#### Requirement
For each line in the records that contains "kernelFamilyB", make a copy.

#### Records provided
·····

import Literature.MathematicalPhysics.QuantumFieldTheory.Balaban1983to89.B9CoReadingCoordsHolder

/-!
# `Balaban1983to89.B9CoReadingCoordsHolderAdm` — THE `Adm`-CUT HÖLDER PROBE FAMILY of the κ-fold coordinate model (the bond-sector PIN CARRIER with print's cut
# «|x − x′| ≦ 1» of (3.40) built into the pair weight), and the (3.43) co-reading `H1ReadsNbr` of def-Y's `kernelFamilyB` AT IT, for every letter and every configuration

T. Bałaban, *Propagators for lattice gauge theories in a background field*, Commun. Math. Phys. **99** (1985) 389–434
[`Balaban1985BackgroundPropagators`, "B9"]; [4] = T. Bałaban, *Propagators and renormalization transformations for lattice gauge theories. II*, Commun. Math.
Phys. **96** (1984) 223–250 [`Balaban1984PropagatorsII`].

statement-level skeleton of published theorems with citation tags; proofs where landed; nothing here is a claim about the Yang–Mills mass gap

THE PRINT.  [B9] (3.40) p. 397: *"‖A‖_α = max_μ sup_{x,x′:|x−x′|≦1} |x′ − x|^{−α}|R(U(Γ_{x,x′}))A_μ(x′) − A_μ(x)|"* — the covariant Hölder quotient over the pairs AT DISTANCE
`≦ 1` on the `ξ = L^{−j}` lattice (def-Y's `B6KLevelCensusIndexV1.Adm`: same direction, `|x − x′|_∞ ≤ L^{j(y(x))} ∧ ≤ L^{j(y(x′))}`); (3.43) p. 398.

WHY THIS FILE (cell `pub-ymgap`, Track A node N06 [B9]; seat `pub-ymgap-dag-n06-w6`, a SUPPLIER offer to the pin owner dag-n06-d).  n06-d's `B9CoReadingCoordsHolder`
indexes the pair probes of `holderProbesK` by ALL pairs `(x, x′)` with the weight `wK α x x′ = (|x − x′|_∞η)^{−α} > 0`, while def-Y's reader `holderQB` sums only over the
`Adm` pairs; consequently every probe-valued displayed majorant of the N06 certificate at the pin `𝔭A = holderProbesK …` (`Thm33G0DirX.pX0`, `Thm33G0Dir.h43L ∕ h43d`,
`Letters313H.pYDH ∕ pXDv`, rows 19's `HolderLegs310 ∕ FactorsHolder310`, `Letters313IML.pdgDvd`) also demands bounds at the FAR pair probes — a polynomial pair weight
against the exponential kernel `e^{−δ₀d(y(x),y′)}`, inhabitable at a finite family only with volume-dependent constants (n06-w3's OBS-1 «PROBE-PAIRS-UNCUT»; this seat's
LOCATED-1).  node00-def-Y's ruling (WORD-OBS1-DOWN, 2026-08-28): *"WHERE THE CUT BELONGS = the PIN carrier (n06-d `holderProbesK`) … Bond sector: restricting `PK`'s pair
summands to `Adm` pairs re-proves `holderQB_le_of_probes` VERBATIM (holderQB never reads a non-Adm pair)"*.  THIS FILE executes that in its least-ripple form — a WEIGHT
cut, NO new index type: `wKA α x x′ := wK α x x′` on `Adm` pairs and `0` off them; `holderProbesKA := holderProbesK` with `wKA` in place of `wK` (same lattice `PK`, same anchors
`blkPK bI`, point and transported-point probes unchanged) — so a certificate edition re-pins `h𝔭A` by the one-letter change `holderProbesK ↦ holderProbesKA`.
* §1 `wKA` (`wKA_of_adm`, `wKA_of_not_adm`, `wKA_nonneg`), ★ `holderProbesKA`, the probe values `ΦX_KA_inl_of_adm` (= the `wK` pair probe), `ΦX_KA_inl_of_not_adm` (= 0),
  `ΦX_KA_inr_inl`, `ΦX_KA_inr_inr` (= `holderProbesK`'s point probes), `ΦY_KA_eq_ΦX_KA`.
* §2 ★★ `holderQB_le_of_probesA` — n06-d's PRODUCT RULE `holderQB_le_of_probes` with the hypothesis on the CUT family only (the proof re-run: the pair probe is invoked
  under `hadm` exactly where n06-d's already is).
* §3 ★★ `h1ReadsNbr_kernelFamilyB_coordsA`, §4 ★ `bond_h1ReadsNbr_of_pinsA` — the (3.43) co-reading `H1ReadsNbr (kernelFamilyB …) U₁ (holderProbesKA …) (RelB i) r …` and its
  form under the certificate's pin equations (radius 2): the twins of n06-d's §3–§4 at the cut carrier.
The H-Hölder and input co-readings at the cut carrier (twins of `B9CoReadingCoordsHHolder ∕ …Input`, both routed through §2) are the sequel `B9CoReadingCoordsHolderAdmReadings`.

HONEST SCOPE.  A sibling DEFINITION of the pin carrier plus verbatim re-proofs of n06-d's landed co-reading theorems at it; nothing of [B9] or [4] is asserted; no certificate edition
is written here (the re-pin is the knit owner's decision); COUNT-NEUTRAL; N06 NOT discharged; one finite 𝕋^{d+1} programme at fixed ε — nothing continuum, nothing about the mass gap.
Cell `pub-ymgap` (HUMAN RULING D-0062), Track A node N06 [B9], seat `pub-ymgap-dag-n06-w6` (g0), 2026-08-28; a NEW file.
-/

noncomputable section

namespace Literature.MathematicalPhysics.QuantumFieldTheory.Balaban1983to89.B9CoReadingCoordsHolderAdm

open LatticeFieldCalculus (supDist)
open B9Eq39Adjoint (R R_sub R_smul R_zero)
open B6GlobalChartV1 (PV domT blkV1)
open B6Geom246MultiLevelTorus (geomT triangle_refl_nonneg_T)
open B6Ineq2142KLevelV1 (β lvl)
open B6KLevelCensusIndexV1 (KIdx Adm adm_symm tpar tpar_nonneg kGeo)
open B9GeoNormsKLevelV1 (geo9K geo9K_supNorm_nonneg geo9K_cutH_nonneg)
open B9GeoLemma21KLevelV1 (one_le_Mh one_le_P)
open B9Thm34Ext (toB6)
open B9CoRealizesRelAtLetters (RelB)
open B9RWSumsReadsNbr (H1ReadsNbr)
open B9RWSums343Holder (HolderProbes)
open B9Thm39ReadingCoords (cR39 cR39_nonneg abs_repr_le)
open B9CoReadingCoords (assembleK assembleK_smul evDiagK assembleK_evDiagK coordOpK assembleK_coordOpK coordOpK_evDiagK cdBₗ cdsBₗ XBK evBK blkBK GcoK DcoK DscoK
  DcoK_comp_GcoK GcoK_comp_DscoK off_bound_evBK)
open B9CoReadingCoordsHolder (PK blkPK probeK probeK_inl probeK_inr_inl probeK_inr_inr shiftR transR wnorm_le_of_coords wK w₀K wK_nonneg w₀K_nonneg wK_comm
  wK_eq_tpar_mul holderProbesK)
open Node00 (SiteY FBondY BlkY IBondY CfgY BallY liftY liftY_apply holderQB kernelFamilyB BondOpY BondParY cdB cdsB iSup_ball_le)

variable {d ℓ : ℕ} {hd : 1 ≤ d + 1} {hL : Odd (ℓ + 1) ∧ 1 < ℓ + 1} {b₀ b₁ : ℝ}
variable {𝔸 : Type} [NormedRing 𝔸] [NormedAlgebra ℂ 𝔸]
variable {κ : Type} [Fintype κ] [DecidableEq κ]

/-! ## §1 The cut pair weight and the cut probe family -/

section Cut

variable [CompleteSpace 𝔸] (i : KIdx d ℓ hd hL b₀ b₁)

/-- ★ **THE `Adm`-CUT PAIR WEIGHT**: print's (3.40) weight `(|x − x′|η)^{−α}` on the admissible pairs (same direction, `|x − x′|_∞ ≤ L^{j(y(x))}`, `≤ L^{j(y(x′))}` — print's
«|x − x′| ≦ 1» on the ξ-lattice), and `0` on every other pair. [cite: Balaban1985BackgroundPropagators, (3.40) p.397 («sup_{x,x′:|x−x′|≦1}»)] -/
def wKA (α : ℝ) (x x' : FBondY i) : ℝ := if Adm i x x' then wK i α x x' else 0
/-
COR-CM (cells pub-hodgecm / pub-hodgecm2, stage 2 of the Hodge ladder) — TRANSPOSITION SURGE, item (vi) sub-binder S2 / (vi-2)
`supply`, TEAM hCMisogE (coordinator ruling «HODGE: FINISH AS FAST AS POSSIBLE» 2026-08-21T18:44:30Z (1); owner of record of the
binder `hCMisogE` = pin-2; pin-2's BRIEF `HOME/pinning/hcmisog/BRIEF.md` §1 (G); hcmisog-lead INTERFACE OF RECORD 19:41:15Z / FINAL FORM 20:34:52Z; path
`Transposition/Item6SupplyPinnedDef45Final.lean` = the FINAL FORM of `Transposition/Item6SupplyPinnedDef45.lean` (wave 1, p305040) under the
pub-hodgecm2 lead's blanket pre-ACK `Transposition/Item6*` (hcmisog-lead 19:37:42Z / fallback rule 20:34:52Z)).  Seat prover-pub-hodgecm2-hcmisog-glue-0 = (G) GLUE, the ONE
writer of this path.  Theorems only: no definition, no instance, no named fact, nothing asserted, no proof holes.  Binder texts COPIED token for token from pin-3's staged
display `Item6SupplyPinnedAssembly.lean` v4 (7ee352789537, unfiled; not imported).  Imported BY NAME, never edited or restated: pin-2's `Item6PinMatch.lean`,
pin-1's `Item6PinReach.lean`, own-htheta's `Item6SupplyPinned.lean`, hcmisog-isog-2's `Item6PinMatchDef45.lean` (over b01's
`Item6PinMatchDet.lean`, item6-p1's `Liu2021/Def45AsPrinted.lean`, b18's `HodgeTheory/AbelianVarietyCotangentHodge.lean`, binder-1's
`CMTypeOfHodgeDeterminant.lean`, tr-prover-1's `ReflexNormInducedType.lean`), b17's `Motives/AbelianVarietyCotangentBaseChangeIso.lean`,
TRACK 2's `HodgeTheory/AbelianVarietyCotangentHodgeHolds.lean` (hcmisog-lie-2 / hcmisog-lie-1 / tr-prover-1).  Decl names carry the `_pinnedE_def45final` suffix (wave 1's `_pinnedE_def45` decls, with the extra binders `hdetBC`/`hW`, live in
`Item6SupplyPinnedDef45.lean`; nothing there is restated).
FRAMING: HC_CM is NOT proved.
-/
import Summits.HodgeConjecture.CorCM.B01.Transposition.Item6PinMatchDef45
import Literature.AlgebraicGeometry.Motives.AbelianVarietyCotangentBaseChangeIso
import Literature.AlgebraicGeometry.HodgeTheory.AbelianVarietyCotangentHodgeHolds
import Summits.HodgeConjecture.CorCM.B01.Transposition.Item6SupplyPinned
import Summits.HodgeConjecture.CorCM.B01.Transposition.Item6PinMatch
import Summits.HodgeConjecture.CorCM.B01.Transposition.Item6PinReach
import Literature.AlgebraicGeometry.Motives.AbelianVarietyProjective
import HarnessLib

·····

#### Answer
# «|x − x′| ≦ 1» of (3.40) built into the pair weight), and the (3.43) co-reading `H1ReadsNbr` of def-Y's `kernelFamilyB` AT IT, for every letter and every configuration
* §3 ★★ `h1ReadsNbr_kernelFamilyB_coordsA`, §4 ★ `bond_h1ReadsNbr_of_pinsA` — the (3.43) co-reading `H1ReadsNbr (kernelFamilyB …) U₁ (holderProbesKA …) (RelB i) r …` and its
open Node00 (SiteY FBondY BlkY IBondY CfgY BallY liftY liftY_apply holderQB kernelFamilyB BondOpY BondParY cdB cdsB iSup_ball_le)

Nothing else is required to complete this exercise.